=== Exercise goal ===
Your answer should be only the lines below from the one with "Prop. 3.7 (1)) -/" to the one with "σ ℓ • kolyvaginPoint", repeated exactly, ends included.

(Saved entries)
import Summits.BirchSwinnertonDyer.BirchSwinnertonDyer.Theorems.ErratumRoadFiveNonSurjCornerKolyJProp44Manin
import Literature.NumberTheory.EllipticCurves.HeegnerPointsKolyvaginPrimaryEulerProofs
import HarnessLib

/-!
# McCallum 1991, Prop. 4.4 under (irr) — KERNEL ROUTE, step (b2): the EXPLICIT root of `(σ_ℓ − 1)P_{mℓ}` (Gross Prop. 3.6
# with the Euler-system relation), and the reduction bookkeeping that turns Gross Prop. 3.7 (2) into McCallum's
# «`(a_l − (l+1)Frob(l))/p^M · P_m`» — abstract, in the group-ring currency `KolyvaginEuler` of the tree
# (cell `bsd-stepL`, seat `bsd-stepL-corner-p1` g9; `--supports stmt-BirchSwinnertonDyer-19947`; memo CORNER-G9 §3 (b))

WHAT. In the tree's abstract Euler-system currency (`KolyvaginEuler`: a commutative group `𝒢` acting on `A`, the
group ring `ℤ[𝒢]` through `grAct`, `derivProd σ L = ∏_{ℓ ∈ L} D_ℓ`, `traceElt`, `kolyvaginPoint σ L f y = Σ_q f(q)·D_L y`;
printed `𝒢 = Gal(K_{mℓ}/K)`, `A = E(K_{mℓ})`, `y = y_{mℓ}`, `y' = y_m`):
* §1 `smul_kolyvaginPoint_sub_eq_zsmul` — **the explicit root**: if `σ_ℓ^{ℓ+1} = 1`, `Tr_ℓ y = a·y'` (Prop. 3.7 (1)),
  `n c₁ = ℓ + 1`, `n c₂ = a`, then `σ_ℓ P − P = n · Q` with **`Q = c₁ · P̂ − c₂ · P'`**, where `P = P_L(y)`,
  `P̂ = P_{L∖ℓ}(y)`, `P' = P_{L∖ℓ}(y')` are Kolyvagin points (Gross's computation in the proof of Prop. 3.6:
  `(σ_ℓ − 1)D_n y_n = (ℓ+1)D_m y_n − D_m Tr_ℓ y_n = D_m((ℓ+1)y_n − a_ℓ y_m)`); `pow_smul_kolyvaginPoint_sub_eq_zsmul` —
  the same for `σ_ℓ^j` with `Q_j = (1 + σ_ℓ + … + σ_ℓ^{j−1})Q`.
* §2 `map_grAct_eq_of_forall_smul` — **reduction bookkeeping**: for additive `red : A → B` and `F : B → B` with
  `red(γ y) = F(red(γ y'))` for all `γ ∈ 𝒢` (Gross Prop. 3.7 (2) at EVERY prime above `ℓ`: the congruence for all
  conjugates), `red(r·y) = F(red(r·y'))` for every `r ∈ ℤ[𝒢]`; hence `map_kolyvaginPoint_eq_of_forall_smul`:
  `red P̂ = F(red P')`.
* §3 `map_root_eq_transverseValue` — so `red Q = (ℓ+1)·F x − a·x` for ANY `x` with `n·x = red P'` — the
  «transverse value» of `…Prop44Manin`, whose order equals that of `F(F x) − x` by `Prop44.addOrderOf_transverseValue_eq`
  (step (c)).
What remains NON-abstract for Prop. 4.4: the reduction map `red` on `𝔓`-integral points of `E(K̄)` with
`red ∘ (inertia) = red`, `red ∘ Frob_λ = F² ∘ red` (torsion case: tree `exists_reduceTorsionHom`) and the congruence
Gross Prop. 3.7 (2) as a Literature fact (CORNER-G9 §3 (K1), (F1)). HONEST FRAMING: theorems only, abstract algebra;
no definition ∕ fact ∕ sorry; nothing about any curve; no stub closes; T7.
References: [GrossLMS1991] §3 (3.5), Prop. 3.6 (proof), Prop. 3.7, §4 (4.1); [McCallumLMS1991] §4 proof of Prop. 4.4
(p. 302: «−(σ_l − 1)P_n/p^M ≡ ((a_l − (l+1)Frob(l))/p^M) P_m (mod λ_n)»); [Howard2004HeegnerKolyvagin] Prop. 1.7.4 (arXiv 2.7.4).
-/

set_option autoImplicit false
set_option linter.dupNamespace false

noncomputable section

open scoped Classical

namespace Summit.BirchSwinnertonDyer.BirchSwinnertonDyer.Theorems.Prop44

open Finset Literature.NumberTheory.EllipticCurves Literature.NumberTheory.EllipticCurves.KolyvaginEuler

variable {𝒢 : Type*} [CommGroup 𝒢] {A : Type*} [AddCommGroup A] [DistribMulAction 𝒢 A]

/-! ### §1 The explicit root of `(σ_ℓ − 1)P` (Gross Prop. 3.6 + Prop. 3.7 (1)) -/

/-- **`(σ_ℓ − 1)D_L y = n · (c₁ D_{L∖ℓ} y − c₂ D_{L∖ℓ} y')`** when `σ_ℓ^{ℓ+1} = 1`, `Tr_ℓ y = a·y'`, `n c₁ = ℓ + 1`,
`n c₂ = a` (Gross, proof of Prop. 3.6: `(σ_ℓ − 1)D_n = D_m(ℓ + 1 − Tr_ℓ)`). [cite: GrossLMS1991, Prop. 3.6 (proof), Prop. 3.7 (1)] -/
theorem smul_grAct_derivProd_sub_eq_zsmul {σ : ℕ → 𝒢} {L : Finset ℕ} {ℓ : ℕ} (hℓ : ℓ ∈ L)
    (hσ : σ ℓ ^ (ℓ + 1) = 1) {n a c₁ c₂ : ℤ} (hc₁ : n * c₁ = ((ℓ + 1 : ℕ) : ℤ)) (hc₂ : n * c₂ = a)
    {y y' : A} (hrel : grAct A (traceElt (σ ℓ) ℓ) y = a • y') :
    σ ℓ • grAct A (derivProd σ L) y - grAct A (derivProd σ L) y =
      n • (c₁ • grAct A (derivProd σ (L.erase ℓ)) y - c₂ • grAct A (derivProd σ (L.erase ℓ)) y') := by
  have h1 : σ ℓ • grAct A (derivProd σ L) y - grAct A (derivProd σ L) y =
      grAct A ((MonoidAlgebra.of ℤ 𝒢 (σ ℓ) - 1) * derivProd σ L) y := by
    rw [sub_mul, one_mul, grAct_sub, smul_grAct]
  rw [h1, of_sub_one_mul_derivProd hℓ hσ, grAct_mul, grAct_sub, grAct_natCast, hrel, map_sub, map_nsmul,
    map_zsmul, smul_sub, smul_smul, smul_smul, hc₁, hc₂, natCast_zsmul]

/-- **The explicit root of `(σ_ℓ − 1)P`** (Gross (4.1), Prop. 3.6, Prop. 3.7 (1); McCallum (4)): for the Kolyvagin point
`P = Σ_q f(q)·D_L y` and `ℓ ∈ L` with `σ_ℓ^{ℓ+1} = 1`, `Tr_ℓ y = a·y'`, `n c₁ = ℓ + 1`, `n c₂ = a`:
`σ_ℓ P − P = n·Q`, **`Q = c₁·P_{L∖ℓ}(y) − c₂·P_{L∖ℓ}(y')`** — in print `Q = Σ_S σ D_m(((ℓ+1)/p^M) y_{mℓ} − (a_ℓ/p^M) y_m)`,
the `K_{mℓ}`-rational `p^M`-th root of `(σ_ℓ − 1)P_{mℓ}` whose reduction McCallum computes (p. 302).
[cite: GrossLMS1991, §4 (4.1), Prop. 3.6, Prop. 3.7 (1)] [cite: McCallumLMS1991, §4 (4), proof of Prop. 4.4 (p. 302)] -/
theorem smul_kolyvaginPoint_sub_eq_zsmul {σ : ℕ → 𝒢} {L : Finset ℕ} {H : Subgroup 𝒢} [Fintype (𝒢 ⧸ H)]
    (f : 𝒢 ⧸ H → 𝒢) {ℓ : ℕ} (hℓ : ℓ ∈ L) (hσ : σ ℓ ^ (ℓ + 1) = 1) {n a c₁ c₂ : ℤ}
    (hc₁ : n * c₁ = ((ℓ + 1 : ℕ) : ℤ)) (hc₂ : n * c₂ = a) {y y' : A} (hrel : grAct A (traceElt (σ ℓ) ℓ) y = a • y') :
    σ ℓ • kolyvaginPoint σ L f y - kolyvaginPoint σ L f y =
      n • (c₁ • kolyvaginPoint σ (L.erase ℓ) f y - c₂ • kolyvaginPoint σ (L.erase ℓ) f y') := by
  unfold kolyvaginPoint
  rw [Finset.smul_sum, ← Finset.sum_sub_distrib, Finset.smul_sum, Finset.smul_sum, ← Finset.sum_sub_distrib,
    Finset.smul_sum]
  refine Finset.sum_congr rfl fun q _ ↦ ?_
  rw [smul_comm (σ ℓ) (f q), ← smul_sub, smul_grAct_derivProd_sub_eq_zsmul hℓ hσ hc₁ hc₂ hrel, smul_sub,
    smul_sub, smul_comm (f q) n, smul_comm (f q) n, smul_comm (f q) c₁, smul_comm (f q) c₂, ← smul_sub]

/-- **Powers**: `σ_ℓ^j P − P = n · (Σ_{i<j} σ_ℓ^i) Q` with the same `Q` (`(σ^j − 1) = (1 + σ + … + σ^{j−1})(σ − 1)`),
for the values of McCallum's cocycle on a decomposition group acting through `⟨σ_ℓ⟩` (`…Prop44Restrict`).
[cite: McCallumLMS1991, §4 proof of Prop. 4.4 (p. 302)] -/
theorem pow_smul_kolyvaginPoint_sub_eq_zsmul {σ : ℕ → 𝒢} {L : Finset ℕ} {H : Subgroup 𝒢} [Fintype (𝒢 ⧸ H)]
    (f : 𝒢 ⧸ H → 𝒢) {ℓ : ℕ} (hℓ : ℓ ∈ L) (hσ : σ ℓ ^ (ℓ + 1) = 1) {n a c₁ c₂ : ℤ}
    (hc₁ : n * c₁ = ((ℓ + 1 : ℕ) : ℤ)) (hc₂ : n * c₂ = a) {y y' : A} (hrel : grAct A (traceElt (σ ℓ) ℓ) y = a • y')
    (j : ℕ) :
    σ ℓ ^ j • kolyvaginPoint σ L f y - kolyvaginPoint σ L f y =
      n • ∑ i ∈ Finset.range j,
        σ ℓ ^ i • (c₁ • kolyvaginPoint σ (L.erase ℓ) f y - c₂ • kolyvaginPoint σ (L.erase ℓ) f y') := by
  induction j with
  | zero => simp
  | succ j ih =>
    -- `σ^{j+1} P − P = (σ^j P − P) + σ^j (σP − P)`
    rw [Finset.sum_range_succ, smul_add, ← ih, smul_comm n (σ ℓ ^ j),
      ← smul_kolyvaginPoint_sub_eq_zsmul f hℓ hσ hc₁ hc₂ hrel, smul_sub, pow_succ, mul_smul]
    abel

/-! ### §2 Reduction bookkeeping: `red(r·y) = F(red(r·y'))` from the congruence for all conjugates -/

section Red

variable {B : Type*} [AddCommGroup B]

/-- **From the congruence for every conjugate to every group-ring combination**: if `red(γ y) = F(red(γ y'))` for
all `γ ∈ 𝒢` (Gross Prop. 3.7 (2), «y_n ≡ Frob · y_m (mod λ_n)» at EVERY prime `λ_n ∣ ℓ`, equivalently for every
conjugate at one prime), then `red(r·y) = F(red(r·y'))` for every `r ∈ ℤ[𝒢]` (`red`, `F` additive).
[cite: GrossLMS1991, Prop. 3.7 (2)] [cite: McCallumLMS1991, §4 proof of Prop. 4.4 (p. 302)] -/
theorem map_grAct_eq_of_forall_smul (red : A →+ B) (F : B →+ B) {y y' : A}
    (hcong : ∀ γ : 𝒢, red (γ • y) = F (red (γ • y'))) (r : MonoidAlgebra ℤ 𝒢) :
    red (grAct A r y) = F (red (grAct A r y')) := by
  induction r using MonoidAlgebra.induction_on with
  | hM g => rw [grAct_of, grAct_of, hcong]
  | hadd r s hr hs => rw [grAct_add, grAct_add, map_add, hr, hs, map_add, map_add]
  | hsmul c r hr => rw [grAct_smul, grAct_smul, map_zsmul, hr, map_zsmul, map_zsmul]

/-- **Hence for Kolyvagin points**: `red(P_L(y)) = F(red(P_L(y')))` (the coset representatives `f(q) ∈ 𝒢` and `D_L`
are group-ring combinations). [cite: GrossLMS1991, Prop. 3.7 (2), §4 (4.1)] -/
theorem map_kolyvaginPoint_eq_of_forall_smul (red : A →+ B) (F : B →+ B) {y y' : A}
    (hcong : ∀ γ : 𝒢, red (γ • y) = F (red (γ • y'))) (σ : ℕ → 𝒢) (L : Finset ℕ) {H : Subgroup 𝒢}
    [Fintype (𝒢 ⧸ H)] (f : 𝒢 ⧸ H → 𝒢) :
    red (kolyvaginPoint σ L f y) = F (red (kolyvaginPoint σ L f y')) := by
  unfold kolyvaginPoint
  rw [map_sum, map_sum, map_sum]
  refine Finset.sum_congr rfl fun q _ ↦ ?_
  rw [smul_grAct, smul_grAct, map_grAct_eq_of_forall_smul red F hcong]

/-! ### §3 The reduction of the root is the «transverse value» `(ℓ+1)·F x − a·x` -/

/-- **`red Q = (ℓ+1)·F x − a·x`** for the explicit root `Q = c₁·P_{L∖ℓ}(y) − c₂·P_{L∖ℓ}(y')` of `(σ_ℓ − 1)P` (§1) and ANY
`x` with `n·x = red(P_{L∖ℓ}(y'))` — McCallum's «`(a_l − (l+1)Frob(l))/p^M · P_m`» (up to the sign convention), given
the congruence for all conjugates (§2). With `…Prop44Manin` (`addOrderOf_transverseValue_eq`) its order is that of
`F(F x) − x`, the reduction of the value `(Frob_λ − 1)(P_m/p^M)` of `c_M(m)` (step (a)) once `red ∘ Frob_λ = F² ∘ red`.
[cite: McCallumLMS1991, §4 proof of Prop. 4.4 (p. 302)] [cite: GrossLMS1991, Prop. 3.7 (2)] -/
theorem map_root_eq_transverseValue (red : A →+ B) (F : B →+ B) {y y' : A}
    (hcong : ∀ γ : 𝒢, red (γ • y) = F (red (γ • y'))) (σ : ℕ → 𝒢) (L : Finset ℕ) {H : Subgroup 𝒢}
    [Fintype (𝒢 ⧸ H)] (f : 𝒢 ⧸ H → 𝒢) {ℓ : ℕ} {n a c₁ c₂ : ℤ} (hc₁ : n * c₁ = ((ℓ + 1 : ℕ) : ℤ))
    (hc₂ : n * c₂ = a) {x : B} (hx : n • x = red (kolyvaginPoint σ (L.erase ℓ) f y')) :
    red (c₁ • kolyvaginPoint σ (L.erase ℓ) f y - c₂ • kolyvaginPoint σ (L.erase ℓ) f y') =
      (ℓ + 1 : ℤ) • F x - a • x := by
  rw [map_sub, map_zsmul, map_zsmul, map_kolyvaginPoint_eq_of_forall_smul red F hcong σ (L.erase ℓ) f, ← hx,
    map_zsmul, smul_smul, smul_smul, mul_comm c₁ n, mul_comm c₂ n, hc₁, hc₂]
  push_cast
  rfl

end Red


end Summit.BirchSwinnertonDyer.BirchSwinnertonDyer.Theorems.Prop44

end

=== Finished exercise ===
/-! ### §1 The explicit root of `(σ_ℓ − 1)P` (Gross Prop. 3.6 + Prop. 3.7 (1)) -/

/-- **`(σ_ℓ − 1)D_L y = n · (c₁ D_{L∖ℓ} y − c₂ D_{L∖ℓ} y')`** when `σ_ℓ^{ℓ+1} = 1`, `Tr_ℓ y = a·y'`, `n c₁ = ℓ + 1`,
`n c₂ = a` (Gross, proof of Prop. 3.6: `(σ_ℓ − 1)D_n = D_m(ℓ + 1 − Tr_ℓ)`). [cite: GrossLMS1991, Prop. 3.6 (proof), Prop. 3.7 (1)] -/
theorem smul_grAct_derivProd_sub_eq_zsmul {σ : ℕ → 𝒢} {L : Finset ℕ} {ℓ : ℕ} (hℓ : ℓ ∈ L)
    (hσ : σ ℓ ^ (ℓ + 1) = 1) {n a c₁ c₂ : ℤ} (hc₁ : n * c₁ = ((ℓ + 1 : ℕ) : ℤ)) (hc₂ : n * c₂ = a)
    {y y' : A} (hrel : grAct A (traceElt (σ ℓ) ℓ) y = a • y') :
    σ ℓ • grAct A (derivProd σ L) y - grAct A (derivProd σ L) y =
      n • (c₁ • grAct A (derivProd σ (L.erase ℓ)) y - c₂ • grAct A (derivProd σ (L.erase ℓ)) y') := by
  have h1 : σ ℓ • grAct A (derivProd σ L) y - grAct A (derivProd σ L) y =
      grAct A ((MonoidAlgebra.of ℤ 𝒢 (σ ℓ) - 1) * derivProd σ L) y := by
    rw [sub_mul, one_mul, grAct_sub, smul_grAct]
  rw [h1, of_sub_one_mul_derivProd hℓ hσ, grAct_mul, grAct_sub, grAct_natCast, hrel, map_sub, map_nsmul,
    map_zsmul, smul_sub, smul_smul, smul_smul, hc₁, hc₂, natCast_zsmul]

/-- **The explicit root of `(σ_ℓ − 1)P`** (Gross (4.1), Prop. 3.6, Prop. 3.7 (1); McCallum (4)): for the Kolyvagin point
`P = Σ_q f(q)·D_L y` and `ℓ ∈ L` with `σ_ℓ^{ℓ+1} = 1`, `Tr_ℓ y = a·y'`, `n c₁ = ℓ + 1`, `n c₂ = a`:
`σ_ℓ P − P = n·Q`, **`Q = c₁·P_{L∖ℓ}(y) − c₂·P_{L∖ℓ}(y')`** — in print `Q = Σ_S σ D_m(((ℓ+1)/p^M) y_{mℓ} − (a_ℓ/p^M) y_m)`,
the `K_{mℓ}`-rational `p^M`-th root of `(σ_ℓ − 1)P_{mℓ}` whose reduction McCallum computes (p. 302).
[cite: GrossLMS1991, §4 (4.1), Prop. 3.6, Prop. 3.7 (1)] [cite: McCallumLMS1991, §4 (4), proof of Prop. 4.4 (p. 302)] -/
theorem smul_kolyvaginPoint_sub_eq_zsmul {σ : ℕ → 𝒢} {L : Finset ℕ} {H : Subgroup 𝒢} [Fintype (𝒢 ⧸ H)]
    (f : 𝒢 ⧸ H → 𝒢) {ℓ : ℕ} (hℓ : ℓ ∈ L) (hσ : σ ℓ ^ (ℓ + 1) = 1) {n a c₁ c₂ : ℤ}
    (hc₁ : n * c₁ = ((ℓ + 1 : ℕ) : ℤ)) (hc₂ : n * c₂ = a) {y y' : A} (hrel : grAct A (traceElt (σ ℓ) ℓ) y = a • y') :
    σ ℓ • kolyvaginPoint σ L f y - kolyvaginPoint σ L f y =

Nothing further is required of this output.